> [What is needed]: Of the lines in the data below, write out exactly those from the one holding "namespace Summit.Ventures.PercRepro2" through the one holding "R) (x a₃ : V)", both included.

> [Records for this exercise]:
--- START ---

import Summits.Ventures.PercRepro2.CaseOneMoves
import Summits.Ventures.PercRepro2.CaseOneGlued

/-!
# Moves carrying the weight vector: the glued classes join the closure machinery
(blind cell PercRepro2, p1 g23; S5 §2.1 (K9) — the relation `Moves` of CaseOneMoves with the weight vector
transported along every step)

`ClosedAt` (CaseOneThickeningRel) is the four forms for EVERY weight vector, so the closed anchors of the
rung are weight-free classes. The glued classes of CaseOneGlued are WEIGHT-SPECIFIC: `a₃` with every edge to
`a₁` or to `w` and some edge `{a₂, w}` of weight `1` (and the `₁` twins) have all four forms at `a₃` for that
weight vector. `MoveStepW` / `MovesW` are the moves of CaseOneMoves with the weight vector carried along —
leaf attachment (`restrictW`), parallel duplication (`mergeW`), series subdivision (`seriesW`), loop
addition (`restrictW`), and the pendant step (`restrictW`, the statement vertex moving to the leaf) —
and **`fourForms_of_movesW`** says that the four forms for a weight vector travel along every sequence of
weighted moves (`fourForms_of_restrict / merge / series / loop` and K8 with its Q-side, exactly as
`closedAt_of_moves`). With the glued anchors `fourForms_of_rootsOnly_glued₁/₂` this gives
**`fourForms_of_movesW_glued₁/₂`**: the four forms for every weight vector reachable by weighted moves from a
glued instance — pendant trees, series–parallel thickenings and loops grown on a glued instance, the
weight-`1` edge kept. Own code; standard axioms. -/

namespace Summit.Ventures.PercRepro2

namespace CaseOne

universe u

section MovesW
variable {V : Type*} {R : Type*} [CommRing R]

/-- **One weighted move**: a thickening step with the weight vector transported (`restrictW`, `mergeW`,
`seriesW`, `restrictW`) and the statement vertex fixed, or the pendant step (the statement vertex moving
from `x` to a new leaf `a₃ ∉ {o, a₁, a₂, b}` at `x`, the weight vector restricted). -/
inductive MoveStepW (o a₁ a₂ b : V) :
    (E' : Type u) → [Fintype E'] → [DecidableEq E'] → (E' → Sym2 V) → (E' → R) → V →
      (E : Type u) → [Fintype E] → [DecidableEq E] → (E → Sym2 V) → (E → R) → V → Prop
  /-- a leaf `a₃ ∉ {o, a₁, a₂, v, b}` hanging at `u` through `e₀`; the weight vector restricted -/
  | leaf (E : Type u) [Fintype E] [DecidableEq E] (ends : E → Sym2 V) (p : E → R) (v u a₃ : V) (e₀ : E)
      (hl : IsLeafAt ends u a₃ e₀) (ho : o ≠ a₃) (h1 : a₁ ≠ a₃) (h2 : a₂ ≠ a₃) (hv : v ≠ a₃)
      (hb : b ≠ a₃) :
      MoveStepW o a₁ a₂ b {e : E // e ≠ e₀} (restrictEnds ends e₀) (restrictW p e₀) v E ends p v
  /-- a parallel copy `e₁` of the edge `e₀`; the merged weight `p e₀ + p e₁ − p e₀ p e₁` at `e₀` -/
  | par (E : Type u) [Fintype E] [DecidableEq E] (ends : E → Sym2 V) (p : E → R) (v : V) (e₀ e₁ : E)
      (hpar : ends e₀ = ends e₁) (hne : e₀ ≠ e₁) :
      MoveStepW o a₁ a₂ b {e : E // e ≠ e₁} (restrictEnds ends e₁) (mergeW p e₀ e₁) v E ends p v
  /-- an edge `{x, z}` subdivided by a new vertex `w ∉ {o, a₁, a₂, v, b}`; the product weight at `e₀` -/
  | series (E : Type u) [Fintype E] [DecidableEq E] (ends : E → Sym2 V) (p : E → R) (v x w z : V)
      (e₀ e₁ : E) (hs : IsSeriesAt ends x w z e₀ e₁) (ho : o ≠ w) (h1 : a₁ ≠ w) (h2 : a₂ ≠ w)
      (hv : v ≠ w) (hb : b ≠ w) :
      MoveStepW o a₁ a₂ b {e : E // e ≠ e₁} (seriesEnds ends e₀ e₁ x z) (seriesW p e₀ e₁) v E ends p v
  /-- a loop `e₀` at `x`; the weight vector restricted -/
  | loop (E : Type u) [Fintype E] [DecidableEq E] (ends : E → Sym2 V) (p : E → R) (v x : V) (e₀ : E)
      (hl : ends e₀ = s(x, x)) :
      MoveStepW o a₁ a₂ b {e : E // e ≠ e₀} (restrictEnds ends e₀) (restrictW p e₀) v E ends p v
  /-- the pendant step: the statement vertex moves from `x` to the leaf `a₃` at `x` -/
  | leafMove (E : Type u) [Fintype E] [DecidableEq E] (ends : E → Sym2 V) (p : E → R) (x a₃ : V)
      (e₀ : E) (hl : IsLeafAt ends x a₃ e₀) (ho : o ≠ a₃) (h1 : a₁ ≠ a₃) (h2 : a₂ ≠ a₃) (hb : b ≠ a₃) :
      MoveStepW o a₁ a₂ b {e : E // e ≠ e₀} (restrictEnds ends e₀) (restrictW p e₀) x E ends p a₃

/-- **Weighted moves**: finitely many `MoveStepW`s (an inductive family: the edge type, the weight vector
and the statement vertex change along the way). -/
inductive MovesW (o a₁ a₂ b : V) :
    (E' : Type u) → [Fintype E'] → [DecidableEq E'] → (E' → Sym2 V) → (E' → R) → V →
      (E : Type u) → [Fintype E] → [DecidableEq E] → (E → Sym2 V) → (E → R) → V → Prop
  /-- no move -/
  | refl (E : Type u) [Fintype E] [DecidableEq E] (ends : E → Sym2 V) (p : E → R) (v : V) :
      MovesW o a₁ a₂ b E ends p v E ends p v
  /-- one more move -/
  | tail {E' : Type u} [Fintype E'] [DecidableEq E'] {ends' : E' → Sym2 V} {p' : E' → R} {v' : V}
      {Em : Type u} [Fintype Em] [DecidableEq Em] {endsm : Em → Sym2 V} {pm : Em → R} {vm : V}
      {E : Type u} [Fintype E] [DecidableEq E] {ends : E → Sym2 V} {p : E → R} {v : V}
      (h : MovesW o a₁ a₂ b E' ends' p' v' Em endsm pm vm)
      (hstep : MoveStepW o a₁ a₂ b Em endsm pm vm E ends p v) : MovesW o a₁ a₂ b E' ends' p' v' E ends p v

variable [LinearOrder R] [IsStrictOrderedRing R] {o a₁ a₂ b : V}

/-- The transported weight vector of an admissible weight vector is admissible. -/
theorem MoveStepW.isProbVec {E' : Type u} [Fintype E'] [DecidableEq E'] {ends' : E' → Sym2 V}
    {p' : E' → R} {v' : V} {E : Type u} [Fintype E] [DecidableEq E] {ends : E → Sym2 V} {p : E → R}
    {v : V} (h : MoveStepW o a₁ a₂ b E' ends' p' v' E ends p v) (hp : IsProbVec p) : IsProbVec p' := by
  cases h with
  | leaf _ _ _ _ _ _ e₀ _ _ _ _ _ _ => exact IsProbVec.restrictW hp e₀
  | par _ _ _ _ e₀ e₁ _ _ => exact IsProbVec.mergeW hp e₀ e₁
  | series _ _ _ _ _ _ _ e₀ e₁ _ _ _ _ _ _ => exact IsProbVec.seriesW hp e₀ e₁
  | loop _ _ _ _ _ e₀ _ => exact IsProbVec.restrictW hp e₀
  | leafMove _ _ _ _ _ e₀ _ _ _ _ _ => exact IsProbVec.restrictW hp e₀

/-- Along any sequence of weighted moves the weight vectors stay admissible. -/
theorem MovesW.isProbVec {E' : Type u} [Fintype E'] [DecidableEq E'] {ends' : E' → Sym2 V}
    {p' : E' → R} {v' : V} {E : Type u} [Fintype E] [DecidableEq E] {ends : E → Sym2 V} {p : E → R}
    {v : V} (h : MovesW o a₁ a₂ b E' ends' p' v' E ends p v) (hp : IsProbVec p) : IsProbVec p' := by
  induction h with
  | refl => exact hp
  | tail _ hstep ih => exact ih (hstep.isProbVec hp)

/-- **One weighted move carries the four forms** (the four transfers of CaseOneThickening /
CaseOneLoopDelete, and K8 with its Q-side for the pendant step). -/
theorem fourForms_of_moveStepW {E' : Type u} [Fintype E'] [DecidableEq E'] {ends' : E' → Sym2 V}
    {p' : E' → R} {v' : V} {E : Type u} [Fintype E] [DecidableEq E] {ends : E → Sym2 V} {p : E → R}
    {v : V} (h : MoveStepW o a₁ a₂ b E' ends' p' v' E ends p v) (hp : IsProbVec p)
    (hc : FourForms p' ends' o a₁ a₂ v' b) : FourForms p ends o a₁ a₂ v b := by
  cases h with
  | leaf _ _ _ _ _ _ _ hl ho h1 h2 hv hb => exact fourForms_of_restrict p hl ho h1 h2 hv hb hc
  | par _ _ _ _ _ _ hpar hne => exact fourForms_of_merge p hpar hne hc
  | series _ _ _ _ _ _ _ _ _ hs ho h1 h2 hv hb => exact fourForms_of_series p hs ho h1 h2 hv hb hc
  | loop _ _ _ _ _ _ hl => exact fourForms_of_loop p hl hc
  | leafMove _ _ _ _ _ _ hl ho h1 h2 hb =>
    have hx := fourForms_of_restrict p hl ho h1 h2 hl.ne hb hc
    exact ⟨zSplitII_of_leaf_at p hp hl o a₁ a₂ b ho h1 h2 hb hx.1 hx.2.1,
      zSplitIIQ_of_leaf_at p hp hl o a₁ a₂ b ho h1 h2 hb hx.2.1,
      zSplitI_of_leaf_at p hp hl o a₁ a₂ b ho h1 h2 hb hx.2.2.1 hx.2.2.2,
      zSplitIQ_of_leaf_at p hp hl o a₁ a₂ b ho h1 h2 hb hx.2.2.2⟩

/-- **The four forms travel along every sequence of weighted moves.** -/
theorem fourForms_of_movesW {E' : Type u} [Fintype E'] [DecidableEq E'] {ends' : E' → Sym2 V}
    {p' : E' → R} {v' : V} {E : Type u} [Fintype E] [DecidableEq E] {ends : E → Sym2 V} {p : E → R}
    {v : V} (h : MovesW o a₁ a₂ b E' ends' p' v' E ends p v) (hp : IsProbVec p)
    (hc : FourForms p' ends' o a₁ a₂ v' b) : FourForms p ends o a₁ a₂ v b := by
  induction h with
  | refl => exact hc
  | tail _ hstep ih => exact fourForms_of_moveStepW hstep hp (ih (hstep.isProbVec hp))

end MovesW

section GluedAnchors
variable {V : Type*} {E : Type*} [Fintype E] [DecidableEq E] [Fintype V] [DecidableEq V]
  {R : Type*} [Field R] [LinearOrder R] [IsStrictOrderedRing R]
variable {ends : E → Sym2 V} {a₁ a₂ a₃ w : V} {e : E}

/-- **The glued anchor `₂`**: every edge at `a₃` goes to `a₁` or to `w`, and some edge `{a₂, w}` has
weight `1` — all four forms at `a₃` for that weight vector (CaseOneGlued). -/
theorem fourForms_of_rootsOnly_glued₂ (p : E → R) (hp : IsProbVec p) (he : p e = 1)
    (hends : ends e = s(a₂, w))
    (hroot : ∀ e', a₃ ∈ ends e' → ends e' = s(a₁, a₃) ∨ ends e' = s(w, a₃)) (h1 : a₁ ≠ a₃)
    (o : V) {b : V} (hb : b ≠ a₃) : FourForms p ends o a₁ a₂ a₃ b :=
  ⟨zSplitII_of_rootsOnly_glued₂ p hp he hends hroot h1 o b,
    zSplitIIQ_of_rootsOnly_glued₂ p hp he hends hroot h1 o b,
    zSplitI_of_rootsOnly_glued₂ p hp he hends hroot h1 o hb,
    zSplitIQ_of_rootsOnly_glued₂ p hp he hends hroot h1 o hb⟩

/-- **The glued anchor `₁`**: every edge at `a₃` goes to `w` or to `a₂`, and some edge `{a₁, w}` has
weight `1`. -/
theorem fourForms_of_rootsOnly_glued₁ (p : E → R) (hp : IsProbVec p) (he : p e = 1)
    (hends : ends e = s(a₁, w))
    (hroot : ∀ e', a₃ ∈ ends e' → ends e' = s(w, a₃) ∨ ends e' = s(a₂, a₃)) (hw : w ≠ a₃)
    (o : V) {b : V} (hb : b ≠ a₃) : FourForms p ends o a₁ a₂ a₃ b :=
  ⟨zSplitII_of_rootsOnly_glued₁ p hp he hends hroot hw o b,
    zSplitIIQ_of_rootsOnly_glued₁ p hp he hends hroot hw o b,
    zSplitI_of_rootsOnly_glued₁ p hp he hends hroot hw o hb,
    zSplitIQ_of_rootsOnly_glued₁ p hp he hends hroot hw o hb⟩

end GluedAnchors

section MovesGlued
variable {V : Type*} [Fintype V] [DecidableEq V] {R : Type*} [Field R] [LinearOrder R]
  [IsStrictOrderedRing R] {o a₁ a₂ b : V}

/-- **The four forms for every weight vector reachable by weighted moves from a glued instance `₂`.** -/
theorem fourForms_of_movesW_glued₂ {E' : Type u} [Fintype E'] [DecidableEq E'] {ends' : E' → Sym2 V}
    {p' : E' → R} {a₃ w : V} {e : E'} {E : Type u} [Fintype E] [DecidableEq E] {ends : E → Sym2 V}
    {p : E → R} {v : V} (h : MovesW o a₁ a₂ b E' ends' p' a₃ E ends p v) (hp : IsProbVec p)
    (he : p' e = 1) (hends : ends' e = s(a₂, w))
    (hroot : ∀ e', a₃ ∈ ends' e' → ends' e' = s(a₁, a₃) ∨ ends' e' = s(w, a₃)) (h1 : a₁ ≠ a₃)
    (hb : b ≠ a₃) : FourForms p ends o a₁ a₂ v b :=
  fourForms_of_movesW h hp (fourForms_of_rootsOnly_glued₂ p' (h.isProbVec hp) he hends hroot h1 o hb)

/-- **The four forms for every weight vector reachable by weighted moves from a glued instance `₁`.** -/
theorem fourForms_of_movesW_glued₁ {E' : Type u} [Fintype E'] [DecidableEq E'] {ends' : E' → Sym2 V}
    {p' : E' → R} {a₃ w : V} {e : E'} {E : Type u} [Fintype E] [DecidableEq E] {ends : E → Sym2 V}
    {p : E → R} {v : V} (h : MovesW o a₁ a₂ b E' ends' p' a₃ E ends p v) (hp : IsProbVec p)
    (he : p' e = 1) (hends : ends' e = s(a₁, w))
    (hroot : ∀ e', a₃ ∈ ends' e' → ends' e' = s(w, a₃) ∨ ends' e' = s(a₂, a₃)) (hw : w ≠ a₃)
    (hb : b ≠ a₃) : FourForms p ends o a₁ a₂ v b :=
  fourForms_of_movesW h hp (fourForms_of_rootsOnly_glued₁ p' (h.isProbVec hp) he hends hroot hw o hb)

end MovesGlued

end CaseOne

end Summit.Ventures.PercRepro2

--- END ---

> [Solution to this exercise]:
namespace Summit.Ventures.PercRepro2

namespace CaseOne

universe u

section MovesW
variable {V : Type*} {R : Type*} [CommRing R]

/-- **One weighted move**: a thickening step with the weight vector transported (`restrictW`, `mergeW`,
`seriesW`, `restrictW`) and the statement vertex fixed, or the pendant step (the statement vertex moving
from `x` to a new leaf `a₃ ∉ {o, a₁, a₂, b}` at `x`, the weight vector restricted). -/
inductive MoveStepW (o a₁ a₂ b : V) :
    (E' : Type u) → [Fintype E'] → [DecidableEq E'] → (E' → Sym2 V) → (E' → R) → V →
      (E : Type u) → [Fintype E] → [DecidableEq E] → (E → Sym2 V) → (E → R) → V → Prop
  /-- a leaf `a₃ ∉ {o, a₁, a₂, v, b}` hanging at `u` through `e₀`; the weight vector restricted -/
  | leaf (E : Type u) [Fintype E] [DecidableEq E] (ends : E → Sym2 V) (p : E → R) (v u a₃ : V) (e₀ : E)
      (hl : IsLeafAt ends u a₃ e₀) (ho : o ≠ a₃) (h1 : a₁ ≠ a₃) (h2 : a₂ ≠ a₃) (hv : v ≠ a₃)
      (hb : b ≠ a₃) :
      MoveStepW o a₁ a₂ b {e : E // e ≠ e₀} (restrictEnds ends e₀) (restrictW p e₀) v E ends p v
  /-- a parallel copy `e₁` of the edge `e₀`; the merged weight `p e₀ + p e₁ − p e₀ p e₁` at `e₀` -/
  | par (E : Type u) [Fintype E] [DecidableEq E] (ends : E → Sym2 V) (p : E → R) (v : V) (e₀ e₁ : E)
      (hpar : ends e₀ = ends e₁) (hne : e₀ ≠ e₁) :
      MoveStepW o a₁ a₂ b {e : E // e ≠ e₁} (restrictEnds ends e₁) (mergeW p e₀ e₁) v E ends p v
  /-- an edge `{x, z}` subdivided by a new vertex `w ∉ {o, a₁, a₂, v, b}`; the product weight at `e₀` -/
  | series (E : Type u) [Fintype E] [DecidableEq E] (ends : E → Sym2 V) (p : E → R) (v x w z : V)
      (e₀ e₁ : E) (hs : IsSeriesAt ends x w z e₀ e₁) (ho : o ≠ w) (h1 : a₁ ≠ w) (h2 : a₂ ≠ w)
      (hv : v ≠ w) (hb : b ≠ w) :
      MoveStepW o a₁ a₂ b {e : E // e ≠ e₁} (seriesEnds ends e₀ e₁ x z) (seriesW p e₀ e₁) v E ends p v
  /-- a loop `e₀` at `x`; the weight vector restricted -/
  | loop (E : Type u) [Fintype E] [DecidableEq E] (ends : E → Sym2 V) (p : E → R) (v x : V) (e₀ : E)
      (hl : ends e₀ = s(x, x)) :
      MoveStepW o a₁ a₂ b {e : E // e ≠ e₀} (restrictEnds ends e₀) (restrictW p e₀) v E ends p v
  /-- the pendant step: the statement vertex moves from `x` to the leaf `a₃` at `x` -/
  | leafMove (E : Type u) [Fintype E] [DecidableEq E] (ends : E → Sym2 V) (p : E → R) (x a₃ : V)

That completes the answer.